(Stored data entries)

import Summits.ResolutionOfSingularities.ResolutionOfSingularities.Theorems.FrobeniusLadderFInjectiveMacaulayficationProp44SliceCurvePlumbing
import Summits.ResolutionOfSingularities.ResolutionOfSingularities.Theorems.FrobeniusLadderFInjectiveMacaulayficationProp44InvariantsDim
import Summits.ResolutionOfSingularities.ResolutionOfSingularities.Theorems.FrobeniusLadderFInjectiveMacaulayficationProp44SliceDimTwoCodim
import Literature.AlgebraicGeometry.Resolution.OrderSemicontinuity
import Literature.AlgebraicGeometry.Resolution.ExceptionalPointsFinite
import Literature.AlgebraicGeometry.Resolution.GermsOfClosedSubsets
import HarnessLib

/-!
# [CoP1] Prop. 4.4 (`CossartPiltant2008_prop44`, F-71): a TIDY stage — order-`μ` curves regular and pairwise disjoint — decomposes into the
# PIECES the patching assembly consumes (structure (*) of p. 10); `stub_reach` reduces to «reach a tidy stage»

[L1 W4.5a · crux `FInjectiveMacaulayfication` (stmt-ResolutionOfSingularities-15315); D-0154 (2) RES inputs cell, seat res-inputs-p-8b (gen 2,
«assembly»). PROVED, fact-free, definition-free; nothing of the manuscript under adjudication is used. AI-written; AI review is weaker than
expert review.]

THE POINT. The patching skeleton (`plan/inputs/candidates/F71_ASSEMBLY_W46_SKELETON_p8b.lean`, composition PROVED) asks its REACH input
`stub_reach` for a stage whose order-`≥ μ` locus `Σ` is covered by finitely many pairwise disjoint closed PIECES of four kinds (closed threefold
point with `τ ≥ 2` / with `τ = 1`, closed point of coheight `2`, regular irreducible equimultiple curve cut out by pairs of regular parameters).
This file proves that the piece decomposition is AUTOMATIC at any stage satisfying the two-line condition TIDY — «every order-`μ` point `ζ` of
coheight `2` which is not a closed point (= the generic point of a one-dimensional component of `Σ`) has `V(𝓘_{cl ζ})` regular, and two such
closures are disjoint or equal» ([CoP1] p. 10: "4- If all connected components of `Σ(i)` are regular …"; structure (*) "`Σ(i)` is a disjoint
union of closed points and projective lines"): the pieces are the closures of the maximal points of `Σ` (finitely many on the Noetherian stage,
tree `maxPoints_finite`; they cover, tree `exists_mem_maxPoints_specializes`); a maximal point of coheight `3` is a closed point
(`isClosed_singleton_of_coheight_eq_three`) of embedding dimension `3` with `τ ≥ 1` (kinds 1/2); one of coheight `2` is a closed point (kind 3)
or the generic point of a curve all of whose points have order `μ` (upper semicontinuity) and are cut out by pairs of regular parameters
(`exists_rsopPair_of_mem_curve`, p619773) — kind 4. Hence `stub_reach` FOLLOWS from the cleaner statement «a W4.6 sequence reaches a TIDY
stage» (`stub_reach_of_reachTidy`, oracle `hreach`), which is what Cossart–Piltant's steps 1–3 (census T2a′ + T2c + T2b′ + T3) deliver.

## What is proved (no definitions, no named facts)
* `isClosed_singleton_of_coheight_eq_three`, `coheight_eq_two_of_not_isClosed` — bookkeeping of the maximal points of `Σ` on a Noetherian scheme of dimension `≤ 3`;
* `exists_pieces_of_tidy` — TIDY stage ⇒ the piece decomposition (conclusion of `stub_reach` at the stage itself);
* `stub_reach_of_reachTidy` — `stub_reach` (skeleton v3 binders verbatim) from the oracle «reach a tidy stage».

`CossartPiltant2008_prop44` is NOT proved; resolution in dimension `≥ 4` / positive characteristic is NOT proved.

References: V. Cossart, O. Piltant, J. Algebra 320 (2008), Prop. 4.4 (proof, p. 10, step 4 and (*)) [CossartPiltant2008]; The Stacks Project,
Tags 0BA8, 01J7, 02IZ [StacksProject].
-/

-- `Summit.<Summit>.<Sub>.Theorems` with `Sub = Summit` (single-conjunct summit, D-0017)
set_option linter.dupNamespace false

noncomputable section

open CategoryTheory CategoryTheory.Limits AlgebraicGeometry TopologicalSpace IsLocalRing
open Literature.AlgebraicGeometry.Resolution Scheme.IdealSheafData

namespace Summit.ResolutionOfSingularities.ResolutionOfSingularities.Theorems

namespace CP2008Prop44

universe u

/-! ## §0 Points of a Noetherian scheme of dimension `≤ 3` -/

/-- On a scheme all of whose points have codimension `≤ 3`, **a point of codimension `3` is a closed point**. [cite: StacksProject, Tag 02IZ] -/
theorem isClosed_singleton_of_coheight_eq_three {X : Scheme.{u}} (hcoh3 : ∀ z : X, Order.coheight z ≤ 3) {y : X}
    (hy : Order.coheight y = 3) : IsClosed ({y} : Set X) := by
  rw [← closure_subset_iff_isClosed]
  intro z hz
  have hyz : y ⤳ z := specializes_iff_mem_closure.mpr hz
  by_contra hzy
  have hzy' : ¬ z ⤳ y := fun h => hzy ((Specializes.antisymm h hyz).eq)
  have hlt : z < y := lt_of_le_not_ge (Scheme.le_iff_specializes.mpr hyz) fun h' => hzy' (Scheme.le_iff_specializes.mp h')
  have h1 : Order.coheight y + 1 ≤ Order.coheight z := Order.coheight_add_one_le hlt
  rw [hy] at h1
  exact absurd (h1.trans (hcoh3 z)) (by decide)

/-- On a scheme all of whose points have codimension `≤ 3`, **a non-closed point of codimension `> 1` has codimension `2`**.
[cite: StacksProject, Tag 02IZ] -/
theorem coheight_eq_two_of_not_isClosed {X : Scheme.{u}} (hcoh3 : ∀ z : X, Order.coheight z ≤ 3) {ζ : X}
    (h1 : 1 < Order.coheight ζ) (hζ : ¬ IsClosed ({ζ} : Set X)) : Order.coheight ζ = 2 := by
  have h3 := hcoh3 ζ
  have hne3 : Order.coheight ζ ≠ 3 := fun h => hζ (isClosed_singleton_of_coheight_eq_three hcoh3 h)
  generalize hc : Order.coheight ζ = c at h1 h3 hne3
  induction c using ENat.recTopCoe with
  | top => exact absurd h3 (by simp)
  | coe n =>
    have h1' : 1 < n := by exact_mod_cast h1
    have h3' : n ≤ 3 := by exact_mod_cast h3
    have hne3' : n ≠ 3 := fun h => hne3 (by rw [h]; rfl)
    have : n = 2 := by omega
    rw [this]; rfl

/-! ## §1 A tidy stage decomposes into pieces -/

/-- **TIDY ⇒ PIECES.** `X` integral Noetherian regular quasi-excellent of dimension `≤ 3`; `J`, `μ ≥ 1`, `ord ≤ μ` everywhere, `V(J)` of codimension
`≥ 2`. TIDY: every point `ζ` of order `μ` and codimension `2` which is not a closed point has `V(𝓘_{cl ζ})` regular, and the closures of two
distinct such points are disjoint. Then the order-`≥ μ` locus is covered by finitely many pairwise disjoint closed pieces of the four kinds of the
patching skeleton (conclusion of `stub_reach` at the stage itself). The pieces are the closures of the maximal points of `Σ = {ord ≥ μ}` (closed by
upper semicontinuity on the quasi-excellent `X`, finitely many maximal points on the Noetherian `X`).
[cite: CossartPiltant2008, Prop. 4.4 (proof, p. 10, step 4, (*))] [cite: StacksProject, Tag 0BA8] -/
theorem exists_pieces_of_tidy {X : Scheme.{u}} [IsIntegral X] [IsNoetherian X] (hX : Scheme.IsRegular X)
    (hqe : Scheme.IsQuasiExcellent X) (hX3 : topologicalKrullDim X ≤ 3) (J : X.IdealSheafData) {μ : ℕ} (hμ : 1 ≤ μ)
    (hle : ∀ z, idealOrder J z ≤ μ) (hcodim : ∀ z ∈ J.support, 1 < Order.coheight z)
    (htidy_reg : ∀ ζ : X, (μ : ℕ∞) ≤ idealOrder J ζ → Order.coheight ζ = 2 → ¬ IsClosed ({ζ} : Set X) →
      Scheme.IsRegular (vanishingIdeal (⟨closure {ζ}, isClosed_closure⟩ : Closeds X)).subscheme)
    (htidy_disj : ∀ ζ₁ ζ₂ : X, (μ : ℕ∞) ≤ idealOrder J ζ₁ → Order.coheight ζ₁ = 2 → ¬ IsClosed ({ζ₁} : Set X) →
      (μ : ℕ∞) ≤ idealOrder J ζ₂ → Order.coheight ζ₂ = 2 → ¬ IsClosed ({ζ₂} : Set X) → ζ₁ ≠ ζ₂ →
      Disjoint (closure ({ζ₁} : Set X)) (closure {ζ₂})) :
    ∃ (n : ℕ) (Z : Fin n → Set X),
      (∀ i, IsClosed (Z i)) ∧ (∀ i j, i ≠ j → Disjoint (Z i) (Z j)) ∧
      (∀ z : X, (μ : ℕ∞) ≤ idealOrder J z → ∃ i, z ∈ Z i) ∧
      ∀ i, (∃ x : X, Z i = {x} ∧ idealOrder J x = μ ∧ (maximalIdeal (X.presheaf.stalk x)).spanFinrank = 3 ∧
              ∀ hr : IsRegularLocalRing (X.presheaf.stalk x), 2 ≤ @stalkTau X J x hr μ) ∨
           (∃ x : X, Z i = {x} ∧ idealOrder J x = μ ∧ (maximalIdeal (X.presheaf.stalk x)).spanFinrank = 3 ∧
              ∀ hr : IsRegularLocalRing (X.presheaf.stalk x), @stalkTau X J x hr μ = 1) ∨
           (∃ x : X, Z i = {x} ∧ idealOrder J x = μ ∧ Order.coheight x = 2) ∨
           (∃ Y : Closeds X, Z i = (Y : Set X) ∧ Scheme.IsRegular (vanishingIdeal Y).subscheme ∧
              IsIrreducible (Y : Set X) ∧ (∀ y ∈ (Y : Set X), idealOrder J y = μ) ∧
              ∀ y ∈ (Y : Set X), ∀ hr : IsRegularLocalRing (X.presheaf.stalk y),
                ∃ c : Fin 2 → X.presheaf.stalk y, @IsRsopPart _ _ _ 2 c ∧
                  Ideal.span (Set.range c) = stalkIdeal (vanishingIdeal Y) y) := by
  classical
  have hcoh3 : ∀ z : X, Order.coheight z ≤ 3 := (topologicalKrullDim_le_iff_forall_coheight_le X 3).mp hX3
  -- `Σ = {ord ≥ μ}` is closed; its maximal points are finitely many
  set Sg : Set X := {z : X | (μ : ℕ∞) ≤ idealOrder J z} with hSgdef
  have hJne : J ≠ ⊥ := ne_bot_of_forall_one_lt_coheight hcodim
  have hSgcl : IsClosed Sg := isClosed_setOf_le_idealOrder_of_isJ2 hX (fun U => (hqe U).isJ2Ring) hJne μ
  have hord : ∀ z ∈ Sg, idealOrder J z = μ := fun z hz => le_antisymm (hle z) hz
  have hsupp : ∀ z ∈ Sg, z ∈ J.support := fun z hz => by
    rw [← one_le_idealOrder_iff, hord z hz]; exact_mod_cast hμ
  have hfin : (maxPoints Sg).Finite := maxPoints_finite hSgcl
  obtain ⟨n, f, hf⟩ := hfin.fin_embedding
  have hfP : ∀ i, f i ∈ maxPoints Sg := fun i => hf ▸ Set.mem_range_self i
  have hfS : ∀ i, f i ∈ Sg := fun i => maxPoints_subset Sg (hfP i)
  -- a maximal point is a closed point of codimension `3`, or has codimension `2`
  have hkind0 : ∀ i, (Order.coheight (f i) = 3 ∧ IsClosed ({f i} : Set X)) ∨ Order.coheight (f i) = 2 := by
    intro i
    by_cases hcl : IsClosed ({f i} : Set X)
    · have h1 : (1 : ℕ∞) < Order.coheight (f i) := hcodim _ (hsupp _ (hfS i))
      have h3 := hcoh3 (f i)
      generalize hc : Order.coheight (f i) = c at h1 h3
      induction c using ENat.recTopCoe with
      | top => exact absurd h3 (by simp)
      | coe k =>
        have h1' : 1 < k := by exact_mod_cast h1
        have h3' : k ≤ 3 := by exact_mod_cast h3
        rcases (by omega : k = 2 ∨ k = 3) with rfl | rfl
        · exact Or.inr rfl
        · exact Or.inl ⟨rfl, hcl⟩
    · exact Or.inr (coheight_eq_two_of_not_isClosed hcoh3 (hcodim _ (hsupp _ (hfS i))) hcl)
  refine ⟨n, fun i => closure {f i}, fun i => isClosed_closure, fun i j hij => ?_, fun z hz => ?_, fun i => ?_⟩
  · -- disjointness
    have hne : f i ≠ f j := fun h => hij (f.injective h)
    -- a closed maximal point meets no other closure
    have key : ∀ a b : Fin n, f a ≠ f b → IsClosed ({f a} : Set X) → Disjoint (closure ({f a} : Set X)) (closure {f b}) := by
      intro a b hab hcl
      rw [hcl.closure_eq, Set.disjoint_singleton_left]
      intro hmem
      have hsp : f b ⤳ f a := specializes_iff_mem_closure.mpr hmem
      exact hab ((mem_maxPoints_iff.mp (hfP a)).2 (f b) (hfS b) hsp).symm
    by_cases hci : IsClosed ({f i} : Set X)
    · exact key i j hne hci
    by_cases hcj : IsClosed ({f j} : Set X)
    · exact (key j i hne.symm hcj).symm
    have hi2 : Order.coheight (f i) = 2 := by
      rcases hkind0 i with ⟨-, h⟩ | h
      · exact absurd h hci
      · exact h
    have hj2 : Order.coheight (f j) = 2 := by
      rcases hkind0 j with ⟨-, h⟩ | h
      · exact absurd h hcj
      · exact h
    exact htidy_disj (f i) (f j) (hfS i) hi2 hci (hfS j) hj2 hcj hne
  · -- cover
    obtain ⟨η, hη, hηz⟩ := exists_mem_maxPoints_specializes hSgcl hz
    rw [← hf] at hη
    obtain ⟨i, rfl⟩ := hη
    exact ⟨i, specializes_iff_mem_closure.mp hηz⟩
  · -- the kind of the piece `cl {f i}`
    haveI : IsRegularLocalRing (X.presheaf.stalk (f i)) := hX (f i)
    rcases hkind0 i with ⟨h3, hcl⟩ | h2
    · -- a closed threefold point: `τ ≥ 2` or `τ = 1`
      have hd : (maximalIdeal (X.presheaf.stalk (f i))).spanFinrank = 3 := spanFinrank_maximalIdeal_stalk_eq (f i) h3
      have h1 : 1 ≤ stalkTau J (f i) μ := one_le_stalkTau J (f i) hμ (hord _ (hfS i))
      by_cases hτ : stalkTau J (f i) μ = 1
      · exact Or.inr (Or.inl ⟨f i, hcl.closure_eq, hord _ (hfS i), hd, fun hr => hτ⟩)
      · exact Or.inl ⟨f i, hcl.closure_eq, hord _ (hfS i), hd, fun hr => by omega⟩
    · by_cases hcl : IsClosed ({f i} : Set X)
      · -- a closed point of codimension `2`
        exact Or.inr (Or.inr (Or.inl ⟨f i, hcl.closure_eq, hord _ (hfS i), h2⟩))
      · -- a regular curve
        refine Or.inr (Or.inr (Or.inr ⟨⟨closure {f i}, isClosed_closure⟩, rfl, htidy_reg (f i) (hfS i) h2 hcl,
          isIrreducible_singleton.closure, fun y hy => ?_, fun y hy hr => ?_⟩))
        · haveI := hX y
          have hsp : f i ⤳ y := specializes_iff_mem_closure.mpr hy
          exact le_antisymm (hle y) ((hfS i).trans (idealOrder_le_of_specializes hsp J))
        · exact exists_rsopPair_of_mem_curve hX hcoh3 (htidy_reg (f i) (hfS i) h2 hcl) rfl h2 hy

/-! ## §2 `stub_reach` from «reach a tidy stage» -/

/-- **`stub_reach` DERIVED from the oracle «a W4.6 sequence of permissible blowing-ups reaches a TIDY stage»** (binders of the skeleton's
`stub_reach`, v3, VERBATIM, followed by the oracle `hreach`; the invariants at the stage — integral, Noetherian, regular, quasi-excellent, `ord ≤ μ`,
codimension `≥ 2`, dimension `≤ 3` — come from `IsPermissibleBlowupSeq.prop44Invariants` (p615828) and `IsPermissibleBlowupSeq.topologicalKrullDim_le`
(p618778)). [cite: CossartPiltant2008, Prop. 4.4 (proof, pp. 9–10, steps 1–4, (*))] -/
theorem stub_reach_of_reachTidy {X : Scheme.{u}} [IsIntegral X] [IsNoetherian X] (hX : Scheme.IsRegular X)
    (hqe : Scheme.IsQuasiExcellent X) (hX3 : topologicalKrullDim X ≤ 3) (J : X.IdealSheafData) {μ : ℕ} (hμ : 1 ≤ μ)
    (hle : ∀ z, idealOrder J z ≤ μ) (hcodim : ∀ z ∈ J.support, 1 < Order.coheight z)
    (hreach : ∃ (X₁ : Scheme.{u}) (Φ : X₁ ⟶ X) (J₁ : X₁.IdealSheafData) (_ : CampaignW46.IsPermissibleBlowupSeq J μ Φ J₁),
      (∀ ζ : X₁, (μ : ℕ∞) ≤ idealOrder J₁ ζ → Order.coheight ζ = 2 → ¬ IsClosed ({ζ} : Set X₁) →
          Scheme.IsRegular (vanishingIdeal (⟨closure {ζ}, isClosed_closure⟩ : Closeds X₁)).subscheme) ∧
      (∀ ζ₁ ζ₂ : X₁, (μ : ℕ∞) ≤ idealOrder J₁ ζ₁ → Order.coheight ζ₁ = 2 → ¬ IsClosed ({ζ₁} : Set X₁) →
          (μ : ℕ∞) ≤ idealOrder J₁ ζ₂ → Order.coheight ζ₂ = 2 → ¬ IsClosed ({ζ₂} : Set X₁) → ζ₁ ≠ ζ₂ →
          Disjoint (closure ({ζ₁} : Set X₁)) (closure {ζ₂}))) :
    ∃ (X₁ : Scheme.{u}) (Φ : X₁ ⟶ X) (J₁ : X₁.IdealSheafData) (_ : CampaignW46.IsPermissibleBlowupSeq J μ Φ J₁)
      (n : ℕ) (Z : Fin n → Set X₁),
      (∀ i, IsClosed (Z i)) ∧ (∀ i j, i ≠ j → Disjoint (Z i) (Z j)) ∧
      (∀ z : X₁, (μ : ℕ∞) ≤ idealOrder J₁ z → ∃ i, z ∈ Z i) ∧
      ∀ i, (∃ x : X₁, Z i = {x} ∧ idealOrder J₁ x = μ ∧ (maximalIdeal (X₁.presheaf.stalk x)).spanFinrank = 3 ∧
              ∀ hr : IsRegularLocalRing (X₁.presheaf.stalk x), 2 ≤ @stalkTau X₁ J₁ x hr μ) ∨
           (∃ x : X₁, Z i = {x} ∧ idealOrder J₁ x = μ ∧ (maximalIdeal (X₁.presheaf.stalk x)).spanFinrank = 3 ∧
              ∀ hr : IsRegularLocalRing (X₁.presheaf.stalk x), @stalkTau X₁ J₁ x hr μ = 1) ∨
           (∃ x : X₁, Z i = {x} ∧ idealOrder J₁ x = μ ∧ Order.coheight x = 2) ∨
           (∃ Y : Closeds X₁, Z i = (Y : Set X₁) ∧ Scheme.IsRegular (vanishingIdeal Y).subscheme ∧
              IsIrreducible (Y : Set X₁) ∧ (∀ y ∈ (Y : Set X₁), idealOrder J₁ y = μ) ∧
              ∀ y ∈ (Y : Set X₁), ∀ hr : IsRegularLocalRing (X₁.presheaf.stalk y),
                ∃ c : Fin 2 → X₁.presheaf.stalk y, @IsRsopPart _ _ _ 2 c ∧
                  Ideal.span (Set.range c) = stalkIdeal (vanishingIdeal Y) y) := by
  obtain ⟨X₁, Φ, J₁, hseq, hreg₁, hdisj₁⟩ := hreach
  obtain ⟨hint₁, hnoeth₁, hX₁, hqe₁, hle₁, hcodim₁⟩ := IsPermissibleBlowupSeq.prop44Invariants hX hqe hμ hle hcodim hseq
  haveI := hint₁
  haveI := hnoeth₁
  have hX3₁ : topologicalKrullDim X₁ ≤ 3 := hseq.topologicalKrullDim_le inferInstance hX3
  obtain ⟨n, Z, h1, h2, h3, h4⟩ := exists_pieces_of_tidy hX₁ hqe₁ hX3₁ J₁ hμ hle₁ hcodim₁ hreg₁ hdisj₁
  exact ⟨X₁, Φ, J₁, hseq, n, Z, h1, h2, h3, h4⟩

end CP2008Prop44

end Summit.ResolutionOfSingularities.ResolutionOfSingularities.Theorems

end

▸ WHAT YOU NEED TO DO: Transcribe, exactly and without additions, the lines of the records above, beginning with the line that contains "(hreach : ∃" and ending with the line that contains "(∀ ζ₁ ζ₂ : X₁, (μ", both included.

▸ ANSWER:
    (hreach : ∃ (X₁ : Scheme.{u}) (Φ : X₁ ⟶ X) (J₁ : X₁.IdealSheafData) (_ : CampaignW46.IsPermissibleBlowupSeq J μ Φ J₁),
      (∀ ζ : X₁, (μ : ℕ∞) ≤ idealOrder J₁ ζ → Order.coheight ζ = 2 → ¬ IsClosed ({ζ} : Set X₁) →
          Scheme.IsRegular (vanishingIdeal (⟨closure {ζ}, isClosed_closure⟩ : Closeds X₁)).subscheme) ∧
      (∀ ζ₁ ζ₂ : X₁, (μ : ℕ∞) ≤ idealOrder J₁ ζ₁ → Order.coheight ζ₁ = 2 → ¬ IsClosed ({ζ₁} : Set X₁) →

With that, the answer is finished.